There are two logical places to set $\begin{aligned} t = 0 \end{aligned}$ . The first is at midnight the night before and the second is at 10:15 AM. The first option illustrates a phase shift that is the focus of this concept, but the second option produces a simpler equation.
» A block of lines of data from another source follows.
import Summits.Ventures.WeilGRH.UniformConductorFloorLog9TableValidA
import HarnessLib

/-!
# GRH arm (rh-explicit, venture WeilGRH): the special-value table `Log9Table` — validity of the records of the modes `77 … 95`
  (kernel certificate, part E of I)

Cell `rh-explicit`, WEIL TRACK — GRH ARM (weil-grh-1 gen10; re-cut of gen9's sequential chain).  `checkTable` slice `[77, 96)` of
`UniformConductorFloorLog9Table.lean` (recompute `Encl.idxRec` at every mode, test containment; ≈ 5 s per mode in the kernel).  The parts after A import
part A only and file in parallel; they are glued into `tab_valid` in `UniformConductorFloorLog9TableValid.lean`.  Slice width `19` at this window (the
widths differ between the five tables of the arm so that no two slice certificates have the same normalised statement).
No definitions; no named facts; standard axioms. [cite: Moore1966, Ch. 3 (interval arithmetic: inclusion property)]
-/

set_option maxRecDepth 200000

namespace Summit.Ventures.WeilGRH.Log9Table
open Literature.NumberTheory.LFunctions Literature.NumberTheory.LFunctions.Yoshida1992 Encl Literature.Analysis.ValidatedNumerics.NumericsMP

/-- kernel: table slice `[77, 96)`. [cite: Moore1966, Ch. 3 (interval arithmetic: inclusion property)] -/
theorem tT77 : checkTable prm C tab 77 19 = true := by decide +kernel

end Summit.Ventures.WeilGRH.Log9Table
import Summits.HubbardSuperconductivity.HubbardSuperconductivity.Theorems.AnisotropyChordTransferFibre3RowCBand
import Summits.HubbardSuperconductivity.HubbardSuperconductivity.Theorems.AnisotropyChordTransferFibre3RowCL2N20880

/-!
# Route `AnisotropyChord` / H0 rotor rung, LEVEL 2 row C (KT-2b), BANDED η-FACTORISED SHARP program: the cell `ν ∈ [20880, 21715]/10⁶`, `a ∈ [1/10, 2/15]`

One `(ν, a)`-cell of the `∀L ≥ 128` kernel certificate of the off-pole tail bound (KT-2b″) with the PartN41-E §1 window-shell
cancellation, the η²-factorised evaluation AND the manifold t-band in the `t·R̄` slots (`…RowCBand`: `rowCEFT`):
★ `cellT20880B01000_rowC` : `RowC.rowCCellCheckFT colN20880 1/10 2/15 460/100 2/1 (50, 24) = true` (one kernel `decide`), composed with
`RowC.offPoleTail_of_rowCCheckFT`, the column's X-sum bracket `xsN20880` and p2's `colN20880_check`:
★★ `offPoleTailT_cellN20880B01000`: for EVERY `L ≥ 128` and every ground two-magnon profile (`0 ≤ Δ < 1`) with `ν`, `a` in the cell,
`‖R′‖² − P − lowN ≤ (2/1)·η_eff·(2ε₁ − T⁺)·U`.  (Supersedes the crude/sharp constants of `…RowCL2N/L2S20880…` on this cell.)
Prover seat `hubbard-h0-rotor-p1` g28–g29 (route lead); helper for piece A = stmt-HubbardSuperconductivity-23918 of rung 19089
(`--supports`, helper class).  Nothing here proves superconductivity in the Hubbard model; one kernel-certified piece of ONE
conditional reduction (the GM₃ ∀L certificate, Level-2 row C = KT-2b); the rotor TARGET as originally worded stays FALSE (g15 verdict).
Mathlib + the tree only; no sorry.  Generated by p1 g28–g29 rowc/mkfiles.py (HOME/hubbard-h0-rotor-p1/rowc/).
-/

set_option linter.dupNamespace false
set_option autoImplicit false

open Literature.Analysis.ValidatedNumerics

namespace Summit.HubbardSuperconductivity.HubbardSuperconductivity.Theorems.AnisotropyChord.Transfer.Fibre3.L2.KT2b

open L2.N1

/-- ★ the banded η-factorised sharp row-C `RExpr` cell check passes with `b = 2/1` on `a ∈ [1/10, 2/15]` over the column `colN20880`. -/
theorem cellT20880B01000_rowC :
    RowC.rowCCellCheckFT colN20880 ((1 : ℚ) / 10) ((2 : ℚ) / 15) ((460 : ℚ) / 100) ((2 : ℚ) / 1) (50, 24) = true := by
  decide +kernel

/-- ★★ on this cell, for EVERY `L ≥ 128` and every ground profile: `‖R′‖² − P − lowN ≤ (2/1)·η_eff·(2ε₁ − T⁺)·U`. -/
theorem offPoleTailT_cellN20880B01000 (L : ℕ) [NeZero L] (hL : 128 ≤ L) {Δ lam2 : ℝ} {f : Tor L → ℝ} (hΔ0 : 0 ≤ Δ) (hΔ1 : Δ < 1)
    (hf : IsGroundTwoMagnon L Δ lam2 f)
    (hν1 : (20880 : ℝ) / 1000000 ≤ lam2 / (2 * Real.pi / L) ^ 2) (hν2 : lam2 / (2 * Real.pi / L) ^ 2 ≤ (21715 : ℝ) / 1000000)
    (ha1 : ((1 : ℝ) / 10) ≤ Δ * f (K1 L)) (ha2 : Δ * f (K1 L) ≤ ((2 : ℝ) / 15)) :
    (ip L (resid L Δ f) (resid L Δ f)).re - polePart L Δ f - lowNormPart L Δ f
      ≤ ((2 : ℝ) / 1) * etaEff L lam2 * (2 * eps1 L - Tplus L Δ f) * Uunit L Δ f := by
  have h := RowC.offPoleTail_of_rowCCheckFT L colN20880 ((1 : ℚ) / 10) ((2 : ℚ) / 15) ((460 : ℚ) / 100) ((2 : ℚ) / 1) (50, 24) 1000000
    cellT20880B01000_rowC colN20880_check xsN20880 hL hΔ0 hΔ1 hf
    (by simpa [colN20880] using hν1) (by simpa [colN20880] using hν2) (by push_cast; simpa using ha1) (by push_cast; simpa using ha2)
  simpa using h

end Summit.HubbardSuperconductivity.HubbardSuperconductivity.Theorems.AnisotropyChord.Transfer.Fibre3.L2.KT2b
Set $\begin{aligned} t = 0 \end{aligned}$ to be at midnight and choose units to be in minutes.
::有两个逻辑位置可以设定 t=0 。第一个是前一天午夜, 第二个是上午10: 15。第一个选项显示的是这个概念的焦点, 但第二个选项产生一个简单的方程式。设定 t=0 在午夜, 并在分钟内选择单位。

Time (hours : minutes)	Time (minutes)	Tide (feet)
10:15	615	9
16:15	975	1
22:15	1335	9
	$\begin{aligned} \frac{615 + 975}{2} = 795 \end{aligned}$	5
	$\begin{aligned} \frac{1335 + 975}{2} = 1155 \end{aligned}$	5

These numbers seem to indicate a positive cosine curve. The amplitude is 4 and the vertical shift is 5. The horizontal shift is 615 and the period is 720.
::这些数字似乎表示正余弦曲线。振幅为 4, 垂直变化为 5。水平变化为 615, 周期为 720。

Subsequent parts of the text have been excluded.